Print this span of the material below exactly: the line with "have e2 : ∀", the line with "theorem readout_R6 (hk", and every line between them, but nothing else.

* * * *

import Mathlib
import HarnessLib
import Summits.NavierStokesRegularity.NavierStokesRegularity.Theorems.TaylorModelRungThreeCertificateReadoutVSoundA
import Summits.NavierStokesRegularity.NavierStokesRegularity.Theorems.TaylorModelRungThreeCertificateReadoutsSound

/-!
# Crux K1b-DR (stmt-NavierStokesRegularity-23954), line `taylor-model` — v3 read-outs SOUNDNESS, part B: the clauses (R6),
# (R9), (R10), (R11) of `ReadoutsV` for the interpreted records, and the assembly **`readoutsV_of_checks`** (typer g32; clause
# text = ns-tm-g4 g3's `…VReadoutsDefs`; kernel soundness = `…ReadoutVStepSound`; bridges = engine-1 g67's `…FormatVInterpLemmas`)

* `readout_R6` (in-step boxes), `readout_R10` (derivative kernel), `readout_R9` (base landing), `readout_R11` (landing derivative,
  with the ENTRY box `|ζ_c| ≤ rB_c` of the polytope parametrisation as a hypothesis — engine-1's entry clause), the partner-face
  constraint `partner_face` from `InPoly`;
* `readoutsV_of_checks : KitOK → checkReadouts = true → (R0)…(R3) (the composer's clauses, as hypotheses) → (entry box) →
  ReadoutsV (toCertDataVW …) (toBoxesW …) (toRadiiW …) (toReadoutData … G ΛT)`.

HONEST FRAMING: kernel bookkeeping for the MODEL certificate №23954 (rung TL-M3); nothing here is a statement about the
Navier–Stokes equations.
-/

-- the sub-problem namespace repeats the summit name by design (D-0017)
set_option linter.dupNamespace false

namespace Summit.NavierStokesRegularity.NavierStokesRegularity.Theorems.TaylorModelCert

open scoped BigOperators
open Set
open Literature.Analysis.FluidPDE.TaoCascade Literature.Analysis.FluidPDE.TaoCascade.TaylorChain
open Summit.NavierStokesRegularity.NavierStokesRegularity.Theorems.TaylorModelReadout
open Summit.NavierStokesRegularity.NavierStokesRegularity.Theorems.TaylorModelV

namespace CertTablesV

variable {TV : CertTablesV} {kitOf : ℕ → CoreKit} {wT : ℕ → Array Dyad} {sc : ScalarsV} {A : ReadoutAux QS2}

/-! ### (R6) in-step boxes -/

/-- The generic (R6) statement over a hull level `l : Fin 3` and its in-step box. [folklore] -/
theorem readout_R6_gen (hk : KitOK TV kitOf) {j : ℕ} {l : Fin 3} {Hl Yl : Array IntervalD}
    (hH : Hl = TV.hullBox kitOf wT j l ((TV.base.stage j).S - 1))
    (hY : Yl = TV.base.inStepY TV.prec TV.base.pdeg ((TV.roIn kitOf wT A j).TP TV.base) (TV.coreVW kitOf wT j ((TV.base.stage j).S - 1)).J
      (TV.hD j ((TV.base.stage j).S - 1)) ((TV.roIn kitOf wT A j).Min TV.base) Hl (TV.xD j ((TV.base.stage j).S - 1)))
    {u : ℝ} (hu : u ∈ Icc 0 ((TV.toCertDataVW kitOf wT sc).h j ((TV.toCertDataVW kitOf wT sc).S j - 1)))
    {Ak : Ker} (hA : InStepKer (TV.toCertDataVW kitOf wT sc) (TV.toBoxesW kitOf wT) j ((TV.toCertDataVW kitOf wT sc).S j - 1) u Ak)
    {y : Fin 4 → ℤ → ℝ} (hy : InBox (TV.toCertDataVW kitOf wT sc) ((TV.toBoxesW kitOf wT).hlo l j ((TV.toCertDataVW kitOf wT sc).S j - 1))
      ((TV.toBoxesW kitOf wT).hhi l j ((TV.toCertDataVW kitOf wT sc).S j - 1)) y)
    {r : Fin 4 → ℤ → ℝ} (hr : AbsLeW (TV.toCertDataVW kitOf wT sc) r
      (fun i k => (TV.toBoxesW kitOf wT).J j ((TV.toCertDataVW kitOf wT sc).S j - 1) i k * u ^ ((TV.toCertDataVW kitOf wT sc).pdeg + 1))) :
    InBox (TV.toCertDataVW kitOf wT sc) (TV.base.vecF (IntervalD.loR Yl)) (TV.base.vecF (IntervalD.hiR Yl))
      ((TV.toCertDataVW kitOf wT sc).TP j ((TV.toCertDataVW kitOf wT sc).S j - 1) u + r +
        kapp (TV.toCertDataVW kitOf wT sc) Ak (y - (TV.toCertDataVW kitOf wT sc).x j ((TV.toCertDataVW kitOf wT sc).S j - 1))) := by
  set s := (TV.base.stage j).S - 1 with hs
  have hSs : (TV.toCertDataVW kitOf wT sc).S j - 1 = s := rfl
  rw [hSs] at hu hA hy hr ⊢
  apply inBox_loR_of_memVec
  have hF := TV.base.readoutStep_R6 (TV.roIn kitOf wT A j) hk.coef (hk.box j) (hk.mt j) (size_hullBox 2 j s) hu.1 hu.2
    (fun i k h1 h2 => mem_ωinvB j i k h1 h2) (inStep_window hA) (Hl := Hl) (by rw [hH]; exact memVec_of_inBox_hull hy)
    (r := r) (fun c hc => by
      have hkc := TV.base.InW_wk hc
      have h1 := hr (TV.base.wi c) (TV.base.wk c) hkc.1 hkc.2
      dsimp only at h1
      rw [bx_J, TV.base.vecF_apply, if_pos hkc, TV.base.idx_wi_wk hc] at h1
      exact h1)
  rw [hY]
  intro c hc
  have e : TV.base.wv ((TV.toCertDataVW kitOf wT sc).TP j s u + r +
      kapp (TV.toCertDataVW kitOf wT sc) Ak (y - (TV.toCertDataVW kitOf wT sc).x j s)) c =
      (∑ n ∈ Finset.range (TV.base.pdeg + 1), taylorJet (TV.base.toCertData QS2.toRealHom).Qb (TV.base.vecF (vre (TV.xD j s))) n
          (TV.base.wi c) (TV.base.wk c) * u ^ n) + TV.base.wv r c +
        ∑ c' ∈ Finset.range TV.base.n, Ak (TV.base.wi c) (TV.base.wk c) (TV.base.wi c') (TV.base.wk c') *
          (TV.base.wv y c' - vre (TV.xD j s) c') := by
    rw [TV.base.wv_add, TV.base.wv_add, wv_kapp Ak _ hc]
    have e1 : TV.base.wv ((TV.toCertDataVW kitOf wT sc).TP j s u) c =
        ∑ n ∈ Finset.range (TV.base.pdeg + 1), taylorJet (TV.base.toCertData QS2.toRealHom).Qb (TV.base.vecF (vre (TV.xD j s))) n
          (TV.base.wi c) (TV.base.wk c) * u ^ n := rfl
    have e2 : ∀ c' ∈ Finset.range TV.base.n, TV.base.wv (y - (TV.toCertDataVW kitOf wT sc).x j s) c' = TV.base.wv y c' - vre (TV.xD j s) c' := by
      intro c' hc'
      rw [← TV.base.wv_vecF (vre (TV.xD j s)) (Finset.mem_range.1 hc')]
      rfl
    rw [e1]
    congr 1
    exact Finset.sum_congr rfl fun c' hc' => by rw [e2 c' hc']
  rw [e]
  exact hF c hc

/-- **(R6)** of `ReadoutsV` at stage `j`. [folklore] -/
theorem readout_R6 (hk : KitOK TV kitOf) {G : ℕ → ℕ → ℕ → ℝ} {ΛT : ℕ → ℝ} {j : ℕ} :
    ∀ l : Fin 2, ∀ u ∈ Icc 0 ((TV.toCertDataVW kitOf wT sc).h j ((TV.toCertDataVW kitOf wT sc).S j - 1)), ∀ Ak : Ker,
      InStepKer (TV.toCertDataVW kitOf wT sc) (TV.toBoxesW kitOf wT) j ((TV.toCertDataVW kitOf wT sc).S j - 1) u Ak →
      ∀ y, InBox (TV.toCertDataVW kitOf wT sc) ((TV.toBoxesW kitOf wT).hlo (hullLevel l) j ((TV.toCertDataVW kitOf wT sc).S j - 1))
          ((TV.toBoxesW kitOf wT).hhi (hullLevel l) j ((TV.toCertDataVW kitOf wT sc).S j - 1)) y →
      ∀ r : Fin 4 → ℤ → ℝ, AbsLeW (TV.toCertDataVW kitOf wT sc) r
          (fun i k => (TV.toBoxesW kitOf wT).J j ((TV.toCertDataVW kitOf wT sc).S j - 1) i k * u ^ ((TV.toCertDataVW kitOf wT sc).pdeg + 1)) →
        InBox (TV.toCertDataVW kitOf wT sc) ((TV.toReadoutData kitOf wT A G ΛT).ylo l j) ((TV.toReadoutData kitOf wT A G ΛT).yhi l j)
          ((TV.toCertDataVW kitOf wT sc).TP j ((TV.toCertDataVW kitOf wT sc).S j - 1) u + r +
            kapp (TV.toCertDataVW kitOf wT sc) Ak (y - (TV.toCertDataVW kitOf wT sc).x j ((TV.toCertDataVW kitOf wT sc).S j - 1))) := by
  intro l u hu Ak hA y hy r hr
  rcases l with ⟨_ | _ | l2, hl⟩
  · exact readout_R6_gen hk (l := 0) rfl rfl hu hA hy hr
  · exact readout_R6_gen hk (l := 1) rfl rfl hu hA hy hr
  · omega

/-! ### (R10) the derivative kernel -/

/-- **(R10)** of `ReadoutsV` at stage `j`. [folklore] -/
theorem readout_R10 (hk : KitOK TV kitOf) {G : ℕ → ℕ → ℕ → ℝ} {ΛT : ℕ → ℝ} {j : ℕ} :
    ∀ u ∈ Icc 0 ((TV.toCertDataVW kitOf wT sc).h j ((TV.toCertDataVW kitOf wT sc).S j - 1)), ∀ Ak : Ker,
      InStepKer (TV.toCertDataVW kitOf wT sc) (TV.toBoxesW kitOf wT) j ((TV.toCertDataVW kitOf wT sc).S j - 1) u Ak →
      ∀ W : Ker, KerMem (TV.toCertDataVW kitOf wT sc) W ((TV.toRadiiW kitOf wT).Zlo j ((TV.toCertDataVW kitOf wT sc).S j - 1))
          ((TV.toRadiiW kitOf wT).Zhi j ((TV.toCertDataVW kitOf wT sc).S j - 1)) →
        KerMem (TV.toCertDataVW kitOf wT sc)
          (kerOf fun v => kapp (TV.toCertDataVW kitOf wT sc) Ak ((TV.toRadiiW kitOf wT).Vc j ((TV.toCertDataVW kitOf wT sc).S j - 1) v +
            (TV.toCertDataVW kitOf wT sc).Cm j ((TV.toCertDataVW kitOf wT sc).S j - 1) (kapp (TV.toCertDataVW kitOf wT sc) W v)))
          ((TV.toReadoutData kitOf wT A G ΛT).Vlo j) ((TV.toReadoutData kitOf wT A G ΛT).Vhi j) := by
  intro u hu Ak hA W hW
  set s := (TV.base.stage j).S - 1 with hs
  have hSs : (TV.toCertDataVW kitOf wT sc).S j - 1 = s := rfl
  rw [hSs] at hu hA hW ⊢
  have hwm : MemMat TV.base.n (TV.base.matOfKer W) (TV.nodeVW kitOf wT j s).Z := TV.base.memMat_matOfKer cd_Kb cd_Ka hW
  have hM := TV.base.readoutStep_R10 (TV.roIn kitOf wT A j) hk.coef (hk.box j) (size_hullBox 2 j s) hu.1 hu.2
    (fun i k h1 h2 => mem_ωinvB j i k h1 h2) (inStep_window hA) hwm
  intro i' k' hk1' hk2' i k hk1 hk2
  have hk' : -TV.base.Kb ≤ k' ∧ k' ≤ TV.base.Ka := ⟨hk1', hk2'⟩
  have hkk : -TV.base.Kb ≤ k ∧ k ≤ TV.base.Ka := ⟨hk1, hk2⟩
  have hr := TV.base.idx_lt_n i' hk'
  have hc := TV.base.idx_lt_n i hkk
  have hm := hM _ hr _ hc
  -- the kernel entry is the product entry
  have e : kerOf (fun v => kapp (TV.toCertDataVW kitOf wT sc) Ak ((TV.toRadiiW kitOf wT).Vc j s v +
        (TV.toCertDataVW kitOf wT sc).Cm j s (kapp (TV.toCertDataVW kitOf wT sc) W v))) i' k' i k =
      ∑ t ∈ Finset.range TV.base.n, Ak (TV.base.wi (TV.base.idx i' k')) (TV.base.wk (TV.base.idx i' k')) (TV.base.wi t) (TV.base.wk t) *
        (dre (TV.nodeVW kitOf wT j s).Vc t (TV.base.idx i k) +
          ∑ t' ∈ Finset.range TV.base.n, dre (TV.nodeVW kitOf wT j s).B t t' * TV.base.matOfKer W t' (TV.base.idx i k)) := by
    unfold kerOf
    beta_reduce
    rw [kapp_window Ak _ i' hk', TV.base.wi_idx i' hk', TV.base.wk_idx i' hk']
    refine Finset.sum_congr rfl fun t ht => ?_
    have ht' := Finset.mem_range.1 ht
    congr 1
    rw [rd_Vc, cd_Cm, TV.base.wv_add, TV.base.wv_linF _ _ ht', TV.base.wv_linF _ _ ht']
    congr 1
    · rw [Finset.sum_congr rfl (fun c hc' => by rw [wv_basisSt i hkk (Finset.mem_range.1 hc')])]
      simp only [mul_ite, mul_one, mul_zero]
      rw [Finset.sum_ite_eq' (Finset.range TV.base.n) (TV.base.idx i k), if_pos (Finset.mem_range.2 hc)]
    · refine Finset.sum_congr rfl fun t' ht'' => ?_
      congr 1
      rw [wv_kapp W _ (Finset.mem_range.1 ht'')]
      unfold CertTables.matOfKer
      rw [Finset.sum_congr rfl (fun c hc' => by rw [wv_basisSt i hkk (Finset.mem_range.1 hc')])]
      simp only [mul_ite, mul_one, mul_zero]
      rw [Finset.sum_ite_eq' (Finset.range TV.base.n) (TV.base.idx i k), if_pos (Finset.mem_range.2 hc),
        TV.base.wi_idx i hkk, TV.base.wk_idx i hkk]
  rw [e, ro_Vlo, ro_Vhi]
  exact hm

/-! ### Faces, partners, lists -/

/-- [folklore] -/
theorem mem_faceB (J' nF' : ℕ) : ∀ l < nF', ∀ a < TV.base.n,
    IntervalD.mem (QS2.toRealHom (vget ((TV.base.stage J').ell.getD l []) a)) (IntervalD.aget (IntervalD.lget (TV.faceB J' nF') l) a) := by
  intro l hl a ha
  unfold faceB; rw [IntervalD.lget_ofFn _ hl]; exact mem_covB _ a ha

/-- [folklore] -/
theorem mem_listB (v : List QS2) (nF' : ℕ) : ∀ l < nF', IntervalD.mem (QS2.toRealHom (vget v l)) (IntervalD.aget (TV.listB v nF') l) := by
  intro l hl
  unfold listB; rw [IntervalD.aget_ofFn _ hl]; exact IntervalD.mem_ofQS2 _ _

/-- The PARTNER rows (real). [folklore] -/
noncomputable def gPart (TV : CertTablesV) (j : ℕ) (l c : ℕ) : ℝ :=
  if l + TV.base.n < (TV.base.stage j).ell.length then
    QS2.toRealHom (vget ((TV.base.stage j).ell.getD (l + TV.base.n) []) c) * (dget (TV.stageV j).D c).toReal else 0

/-- The PARTNER radii (real). [folklore] -/
noncomputable def rPart (TV : CertTablesV) (j : ℕ) (l : ℕ) : ℝ :=
  if l + TV.base.n < (TV.base.stage j).ell.length then
    QS2.toRealHom (vget (TV.base.stage j).rad (l + TV.base.n)) +
      (IntervalD.mag (IntervalD.subR TV.prec (IntervalD.dotR TV.prec TV.base.n (TV.covB ((TV.base.stage j).ell.getD (l + TV.base.n) []))
        (IntervalD.pointBoxA TV.base.n (TV.stageV j).yb)) (IntervalD.ofQS2 TV.prec (vget (TV.base.stage j).ctr (l + TV.base.n))))).toReal
  else 0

* * * *

[Answer to this exercise]
    have e2 : ∀ c' ∈ Finset.range TV.base.n, TV.base.wv (y - (TV.toCertDataVW kitOf wT sc).x j s) c' = TV.base.wv y c' - vre (TV.xD j s) c' := by
      intro c' hc'
      rw [← TV.base.wv_vecF (vre (TV.xD j s)) (Finset.mem_range.1 hc')]
      rfl
    rw [e1]
    congr 1
    exact Finset.sum_congr rfl fun c' hc' => by rw [e2 c' hc']
  rw [e]
  exact hF c hc

/-- **(R6)** of `ReadoutsV` at stage `j`. [folklore] -/
theorem readout_R6 (hk : KitOK TV kitOf) {G : ℕ → ℕ → ℕ → ℝ} {ΛT : ℕ → ℝ} {j : ℕ} :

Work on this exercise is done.